SUPPLIED INFORMATION: Begin

import Literature.MathematicalPhysics.QuantumFieldTheory.Balaban1983to89.B9SmoothHolderClassPReadings

/-!
# `Balaban1983to89.B9SmoothHolderClassPReadingsSite` — the class axiom `hX` READ at the print-weighted SITE pin (P2′) `bH13 := bHZPG (taxiS U) w13`: the identity map from
# the (graded, transported, print-weighted) smooth Hölder class of the SITE coordinate carrier into the sharp `(Lʲη)^{−1}`-weighted sup class `𝔠_W⁽¹⁾ = cNorm … (blkSK (sIK bI)) 1`
# — the site twins of `B9SmoothHolderClassTReadings.hasMaj_id_bHZKT_cNorm` ∕ `B9SmoothHolderClassPReadings.hasMaj_id_bHZKP(G)_cNorm`

T. Bałaban, *Propagators for lattice gauge theories in a background field*, Commun. Math. Phys. **99** (1985) 389–434
[`Balaban1985BackgroundPropagators`, "B9"]; [4] = T. Bałaban, *Propagators and renormalization transformations for lattice gauge
theories. II*, Commun. Math. Phys. **96** (1984) 223–250 [`Balaban1984PropagatorsII`].

statement-level skeleton of published theorems with citation tags; proofs where landed; nothing here is a claim about the
Yang–Mills mass gap

THE PRINTED LOCI.  [B9] (3.41)–(3.42) p. 397, (3.43)–(3.45) p. 398 (*"supp λ ⊂ Δ̃(y′)"*, *"(‖λ‖ + |λ|)"* — a Hölder-class norm contains the sup); [4] (2.51)–(2.54) p. 232.

WHY THIS FILE (cell `pub-ymgap`, node N06, seat dag-n06-d g18; FLAG №8 (U8) STEP 2b).  The perturbation step over the regular state class
(`B9Thm312WholeStepRegular.stepS_of_lettersS`) composes the state letters `T_b, T_b₂ : 𝔖₂ → bH13 x U` (dag-n06-d `hLettersS_of_pinsP44_geo9Y`) with a producer `G₀D_U : bH13 x U → 𝔖₂`;
the tree's producer (`hStateFacts_of_pinsP_geo9Y`, from (3.42)₃ + (3.43)) reads the W-SUP class `cNorm … (𝔬12 x).blkW … 1`.  The missing link is the reading
`id : bH13 x U → 𝔠_W⁽¹⁾` — only the SUP part of the site Hölder class is read.  The bond twins are landed (`hasMaj_id_bHZKT_cNorm`, `hasMaj_id_bHZKPG_cNorm`); the untransported
site reading is `B9SmoothHolderClassSReadings.hasMaj_id_bHZ_cNorm`.  HERE: ★★ `hasMaj_id_bHZT_cNorm` — for every site transporter table `g` and `0 ≤ ε ≤ 1 ≤ p` (`ε ≤ p`) the
identity `bHZT g ε p → cNorm (blkSK (sIK bI)) 1` has majorant `L·e^{δr}·e^{−δd}` (proof = the `bHZ` proof verbatim: a vector localised at `y′` vanishes off `Δ̃(y′)`; a block
carrying a nonzero value holds a site of `Δ̃(y′)`, so `d ≤ r` (LAYER B) and `j(y) ≥ j(y′) − 1`); ★ `hasMaj_id_bHZP_cNorm` (print-weighted, `0 ≤ s ≤ 1`); ★★ `hasMaj_id_bHZPG_cNorm`
(graded, any exponent `0 < s < 1` with `0 < w s`: constant `(w s)⁻¹·L·e^{δr}`).
HONEST SCOPE.  Bookkeeping over landed definitions; the radius `r` displayed (LAYER B discharges it); nothing of [B9]∕[4] asserted; no certificate edit; COUNT-NEUTRAL;
N06 NOT discharged; nothing continuum, nothing about the mass gap.  Cell `pub-ymgap` (HUMAN RULING D-0062), Track A node N06 [B9], 2026-08-29.  NEW file; nothing landed is modified.
-/

noncomputable section

namespace Literature.MathematicalPhysics.QuantumFieldTheory.Balaban1983to89.B9SmoothHolderClassPReadingsSite

open B6Geom246MultiLevelTorus (bondT)
open B6GlobalChartV1 (PV blkV1)
open B6Ineq2142KLevelV1 (β lvl)
open B6KLevelCensusIndexV1 (KIdx)
open B6Prop22KLevelTorusCensusEta (nKT one_le_nKT)
open B9GeoNormsKLevelV1 (geo9K)
open B9Thm34Ext (toB6)
open B11SectG (BlockNorm HasMaj)
open B11SectGGlobal (Size)
open B11SectGGlobalSizes
open B9Thm312Whole (cNorm wt)
open B9CoReadingCoordsS (XSK sIK blkSK sIK_level)
open B9MultiscaleSmoothPartitionY (scl scl_pos NearY levY_window_of_nearY levY_eq_blkOf)
open B9SmoothHolderClassS (Wscl Wscl_nonneg Wscl_mono NearPair wEta wEta_nonneg)
open B9SmoothHolderClassT (bHZT bHZT_loc bHZT_isLoc_iff)
open B9SmoothHolderClassSReadings (wt_one_eq Wscl_one_eq ofBlocks_loc_le_ofSup ofBlocks_loc_eq_zero)
open B9SmoothHolderClassP (bHZP bHZPG hasMaj_from_bHZPG)
open B9SmoothHolderClassPReadings (hasMaj_from_bHZP_of_bHZT)
open Node00 (SiteY FBondY IBondY toKT levY)

variable {d ℓ : ℕ} {hd : 1 ≤ d + 1} {hL : Odd (ℓ + 1) ∧ 1 < ℓ + 1} {b₀ b₁ : ℝ}
variable {𝔸 : Type} [NormedRing 𝔸] [NormedAlgebra ℂ 𝔸]
variable {κ : Type} [Fintype κ]
variable (i : KIdx d ℓ hd hL b₀ b₁) [Fintype (geo9K i).Site] (b : Module.Basis κ ℝ 𝔸) (g : SiteY i → SiteY i → 𝔸ˣ)

/-- ★★ **THE CLASS AXIOM `hX` AT A TRANSPORTED SITE CLASS**: for every transporter table `g` and `0 ≤ ε ≤ 1 ≤ p` (`ε ≤ p`), the identity map `bHZT g ε p → 𝔠_W⁽¹⁾ =
cNorm (blkSK (sIK bI)) 1` has the majorant `L·e^{δr}·e^{−δ·d(y,y′)}` for every `δ ≥ 0` — only the SUP part of the class is read (a site vector localised at `y′` vanishes off
`Δ̃(y′)`; a block `y` carrying a nonzero value holds a site of `Δ̃(y′)`, whence `d(y,y′) ≤ r` — the displayed enlargement radius `hN`, discharged by LAYER B — and `j(y) ≥ j(y′) − 1`).
[cite: Balaban1985BackgroundPropagators, (3.41)–(3.42) p.397 + (3.44) p.398 + p.398 (remark after (3.47)); Balaban1984PropagatorsII, (2.51)–(2.54) p.232] -/
theorem hasMaj_id_bHZT_cNorm {R : ℝ} {H : Prop} {ε p : ℝ} (hε0 : 0 ≤ ε) (hε1 : ε ≤ 1) (hεp : ε ≤ p) (h1p : 1 ≤ p)
    (hlen : ∀ y : (geo9K i).Site, 0 ≤ (geo9K i).len y) {bI : FBondY i → IBondY i}
    (hlev : ∀ f : FBondY i, lvl i.hN i.D i.hk (bI f) = (blkV1 i.hN i.D f).1.1)
    {r δ : ℝ} (hδ : 0 ≤ δ) (hN : ∀ (y : IBondY i) (z : SiteY i), NearY i y z → (geo9K i).dist y (sIK i bI z) ≤ r)
    (hcf : |i.cf| ≤ (nKT (toKT i) : ℝ)) :
    HasMaj (bHZT (κ := κ) i b g (R := R) (H := H) hε0 hε1 hεp) (cNorm R H (blkSK i (sIK i bI)) hlen 1) LinearMap.id
      (fun y y' => (((ℓ + 1 : ℕ) : ℝ)) * Real.exp (δ * r) * Real.exp (-(δ * (geo9K i).dist y y'))) := by
  classical
  intro y' μ hμ y
  rw [bHZT_isLoc_iff] at hμ
  rw [LinearMap.id_apply]
  have hL0 : (0 : ℝ) ≤ ((ℓ + 1 : ℕ) : ℝ) := Nat.cast_nonneg _
  have hL1 : (1 : ℝ) ≤ ((ℓ + 1 : ℕ) : ℝ) := by exact_mod_cast Nat.succ_le_succ (Nat.zero_le ℓ)
  have hloc0 : 0 ≤ (bHZT (κ := κ) i b g (R := R) (H := H) hε0 hε1 hεp).loc y' μ := BlockNorm.loc_nonneg _ _ _
  have hK0 : 0 ≤ (((ℓ + 1 : ℕ) : ℝ)) * Real.exp (δ * r) * Real.exp (-(δ * (geo9K i).dist y y')) := by positivity
  have hcN : (cNorm R H (blkSK i (sIK i bI)) hlen 1).loc y μ =
      wt (geo9K i) 1 y * (BlockNorm.ofBlocks (toB6 (geo9K i) R H) (blkSK i (sIK i bI))).loc y μ := rfl
  by_cases hex : ∃ q : XSK κ i, blkSK i (sIK i bI) q = y ∧ μ q ≠ 0
  · obtain ⟨q, hq, hμq⟩ := hex
    have hnear : NearY i y' q.1 := by by_contra hn; exact hμq (hμ q hn)
    -- the block of `q` is `r`-close to `y′`
    have hdist : (geo9K i).dist y y' ≤ r := by
      have h := hN y' q.1 hnear
      have hsym : (geo9K i).dist y y' = (geo9K i).dist y' y := by
        show (((bondT i.D).dist _ _ : ℕ) : ℝ) = (((bondT i.D).dist _ _ : ℕ) : ℝ)
        rw [SimpleGraph.dist_comm]
      rw [hsym, ← hq]; exact h
    have hexp : 1 ≤ Real.exp (δ * r) * Real.exp (-(δ * (geo9K i).dist y y')) := by
      rw [← Real.exp_add]; exact Real.one_le_exp (by nlinarith)
    -- levels: `j(y) = lev q.1 ≥ j(y′) − 1`
    have hly : lvl i.hN i.D i.hk y = levY i q.1 := by rw [← hq]; exact (sIK_level i hlev q.1).trans (levY_eq_blkOf i q.1).symm
    have hwin := (levY_window_of_nearY i hnear).1
    rw [← hly] at hwin
    -- weights: `wt 1 y ≤ L · Wscl p y′`
    have hs := scl_pos i y
    have hs' := scl_pos i y'
    have hscl : scl i y' ≤ ((ℓ + 1 : ℕ) : ℝ) * scl i y := by
      rw [scl, scl, ← pow_succ']; exact pow_le_pow_right₀ hL1 hwin
    have hwt : wt (geo9K i) 1 y ≤ ((ℓ + 1 : ℕ) : ℝ) * Wscl i p y' := by
      have h1 : wt (geo9K i) 1 y ≤ ((ℓ + 1 : ℕ) : ℝ) * Wscl i 1 y' := by
        rw [wt_one_eq, Wscl_one_eq, mul_div_assoc', div_le_div_iff₀ hs hs']
        calc |i.cf| * scl i y' ≤ (nKT (toKT i) : ℝ) * (((ℓ + 1 : ℕ) : ℝ) * scl i y) :=
            mul_le_mul hcf hscl hs'.le (Nat.cast_nonneg _)
          _ = ((ℓ + 1 : ℕ) : ℝ) * (nKT (toKT i) : ℝ) * scl i y := by ring
      exact h1.trans (mul_le_mul_of_nonneg_left (Wscl_mono i h1p y') hL0)
    -- the sharp sup against the `Δ̃(y′)`-sup, the latter against `loc^{bHZT}`
    have hsup := ofBlocks_loc_le_ofSup i (R := R) (H := H) (blkSK (κ := κ) i (sIK i bI)) hμ y
    have hbT : Wscl i p y' * (Size.ofSup (toB6 (geo9K i) R H) (fun (q : XSK κ i) (y : IBondY i) => NearY i y q.1)).sz y' μ ≤
        (bHZT (κ := κ) i b g (R := R) (H := H) hε0 hε1 hεp).loc y' μ := by
      rw [bHZT_loc]; exact le_add_of_nonneg_right (Size.nonneg _ _ _)
    calc (cNorm R H (blkSK i (sIK i bI)) hlen 1).loc y μ
        = wt (geo9K i) 1 y * (BlockNorm.ofBlocks (toB6 (geo9K i) R H) (blkSK i (sIK i bI))).loc y μ := hcN
      _ ≤ (((ℓ + 1 : ℕ) : ℝ) * Wscl i p y') *
            (Size.ofSup (toB6 (geo9K i) R H) (fun (q : XSK κ i) (y : IBondY i) => NearY i y q.1)).sz y' μ :=
          mul_le_mul hwt hsup (BlockNorm.loc_nonneg _ _ _) (mul_nonneg hL0 (Wscl_nonneg i p y'))
      _ ≤ ((ℓ + 1 : ℕ) : ℝ) * (bHZT (κ := κ) i b g (R := R) (H := H) hε0 hε1 hεp).loc y' μ := by rw [mul_assoc]; exact mul_le_mul_of_nonneg_left hbT hL0
      _ ≤ ((ℓ + 1 : ℕ) : ℝ) * (Real.exp (δ * r) * Real.exp (-(δ * (geo9K i).dist y y'))) * (bHZT (κ := κ) i b g (R := R) (H := H) hε0 hε1 hεp).loc y' μ := by
          rw [mul_assoc (((ℓ + 1 : ℕ) : ℝ))]
          exact mul_le_mul_of_nonneg_left (le_mul_of_one_le_left hloc0 hexp) hL0
      _ = _ := by ring
  · push Not at hex
    rw [hcN, ofBlocks_loc_eq_zero i (R := R) (H := H) (blkSK (κ := κ) i (sIK i bI)) hex, mul_zero]
    exact mul_nonneg hK0 hloc0

/-- ★ **`hX` AT THE PRINT-WEIGHTED SITE CLASS `bHZP g s`** (`0 ≤ s ≤ 1`): the identity `bHZP g s → 𝔠_W⁽¹⁾ = cNorm (blkSK (sIK bI)) 1` has majorant `L·e^{δr}·e^{−δd}` (|c_f| = Lᵏ:
`B9SmoothHolderClassPReadings.hasMaj_from_bHZP_of_bHZT` at `(s, 1)` + the transported reading above).
[cite: Balaban1985BackgroundPropagators, (3.41)–(3.42) p.397 + (3.44) p.398 + p.398 (remark after (3.47)); Balaban1984PropagatorsII, (2.51)–(2.54) p.232] -/
theorem hasMaj_id_bHZP_cNorm {R : ℝ} {H : Prop} {s : ℝ} (hs0 : 0 ≤ s) (hs1 : s ≤ 1)
    (hlen : ∀ y : (geo9K i).Site, 0 ≤ (geo9K i).len y) {bI : FBondY i → IBondY i}
    (hlev : ∀ f : FBondY i, lvl i.hN i.D i.hk (bI f) = (blkV1 i.hN i.D f).1.1)
    {r δ : ℝ} (hδ : 0 ≤ δ) (hN : ∀ (y : IBondY i) (z : SiteY i), NearY i y z → (geo9K i).dist y (sIK i bI z) ≤ r)
    (hcf : |i.cf| = (nKT (toKT i) : ℝ)) :
    HasMaj (bHZP (κ := κ) i b g (R := R) (H := H) (s := s) hs0 hs1) (cNorm R H (blkSK i (sIK i bI)) hlen 1) LinearMap.id
      (fun y y' => (((ℓ + 1 : ℕ) : ℝ)) * Real.exp (δ * r) * Real.exp (-(δ * (geo9K i).dist y y'))) :=
  hasMaj_from_bHZP_of_bHZT i b g hcf hs0 hs1 (fun _ _ => by positivity)
    (hasMaj_id_bHZT_cNorm i b g hs0 hs1 hs1 le_rfl hlen hlev hδ hN hcf.le)

/-- ★★ **`hX` OUT OF THE GRADED PRINT-WEIGHTED SITE PIN `bHZPG g w`** at any exponent `0 < s < 1` with `0 < w s`: constant `(w s)⁻¹·L·e^{δr}` — the reading
`id : bH13 x U → 𝔠_W⁽¹⁾` of the N06 certificate's (P2′) pin (only the weighted SUP part of the Hölder size is read: *"(‖λ‖ + |λ|)"*).
[cite: Balaban1985BackgroundPropagators, (3.41)–(3.42) p.397 + (3.43)–(3.45) p.398; Balaban1984PropagatorsII, (2.51)–(2.54) p.232] -/
theorem hasMaj_id_bHZPG_cNorm {R : ℝ} {H : Prop} (w : ℝ → ℝ) (hw0 : ∀ s, 0 ≤ w s) (hw1 : ∀ s, w s ≤ 1)
    {s : ℝ} (hs0 : 0 < s) (hs1 : s < 1) (hws : 0 < w s)
    (hlen : ∀ y : (geo9K i).Site, 0 ≤ (geo9K i).len y) {bI : FBondY i → IBondY i}
    (hlev : ∀ f : FBondY i, lvl i.hN i.D i.hk (bI f) = (blkV1 i.hN i.D f).1.1)
    {r δ : ℝ} (hδ : 0 ≤ δ) (hN : ∀ (y : IBondY i) (z : SiteY i), NearY i y z → (geo9K i).dist y (sIK i bI z) ≤ r)
    (hcf : |i.cf| = (nKT (toKT i) : ℝ)) :
    HasMaj (bHZPG (κ := κ) i b g (R := R) (H := H) w hw0 hw1) (cNorm R H (blkSK i (sIK i bI)) hlen 1) LinearMap.id
      (fun y y' => (w s)⁻¹ * ((((ℓ + 1 : ℕ) : ℝ)) * Real.exp (δ * r) * Real.exp (-(δ * (geo9K i).dist y y')))) :=
  hasMaj_from_bHZPG i b g w hw0 hw1 hs0 hs1 hws (fun _ _ => by positivity)
    (hasMaj_id_bHZP_cNorm i b g hs0.le hs1.le hlen hlev hδ hN hcf)

end Literature.MathematicalPhysics.QuantumFieldTheory.Balaban1983to89.B9SmoothHolderClassPReadingsSite

end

SUPPLIED INFORMATION: End

* [WHAT YOU SHOULD DO] When you answer, output each line of the data exactly as given, from its first line up to and including the one with "composes the state".

* [RESULT]
import Literature.MathematicalPhysics.QuantumFieldTheory.Balaban1983to89.B9SmoothHolderClassPReadings

/-!
# `Balaban1983to89.B9SmoothHolderClassPReadingsSite` — the class axiom `hX` READ at the print-weighted SITE pin (P2′) `bH13 := bHZPG (taxiS U) w13`: the identity map from
# the (graded, transported, print-weighted) smooth Hölder class of the SITE coordinate carrier into the sharp `(Lʲη)^{−1}`-weighted sup class `𝔠_W⁽¹⁾ = cNorm … (blkSK (sIK bI)) 1`
# — the site twins of `B9SmoothHolderClassTReadings.hasMaj_id_bHZKT_cNorm` ∕ `B9SmoothHolderClassPReadings.hasMaj_id_bHZKP(G)_cNorm`

T. Bałaban, *Propagators for lattice gauge theories in a background field*, Commun. Math. Phys. **99** (1985) 389–434
[`Balaban1985BackgroundPropagators`, "B9"]; [4] = T. Bałaban, *Propagators and renormalization transformations for lattice gauge
theories. II*, Commun. Math. Phys. **96** (1984) 223–250 [`Balaban1984PropagatorsII`].

statement-level skeleton of published theorems with citation tags; proofs where landed; nothing here is a claim about the
Yang–Mills mass gap

THE PRINTED LOCI.  [B9] (3.41)–(3.42) p. 397, (3.43)–(3.45) p. 398 (*"supp λ ⊂ Δ̃(y′)"*, *"(‖λ‖ + |λ|)"* — a Hölder-class norm contains the sup); [4] (2.51)–(2.54) p. 232.

WHY THIS FILE (cell `pub-ymgap`, node N06, seat dag-n06-d g18; FLAG №8 (U8) STEP 2b).  The perturbation step over the regular state class
(`B9Thm312WholeStepRegular.stepS_of_lettersS`) composes the state letters `T_b, T_b₂ : 𝔖₂ → bH13 x U` (dag-n06-d `hLettersS_of_pinsP44_geo9Y`) with a producer `G₀D_U : bH13 x U → 𝔖₂`;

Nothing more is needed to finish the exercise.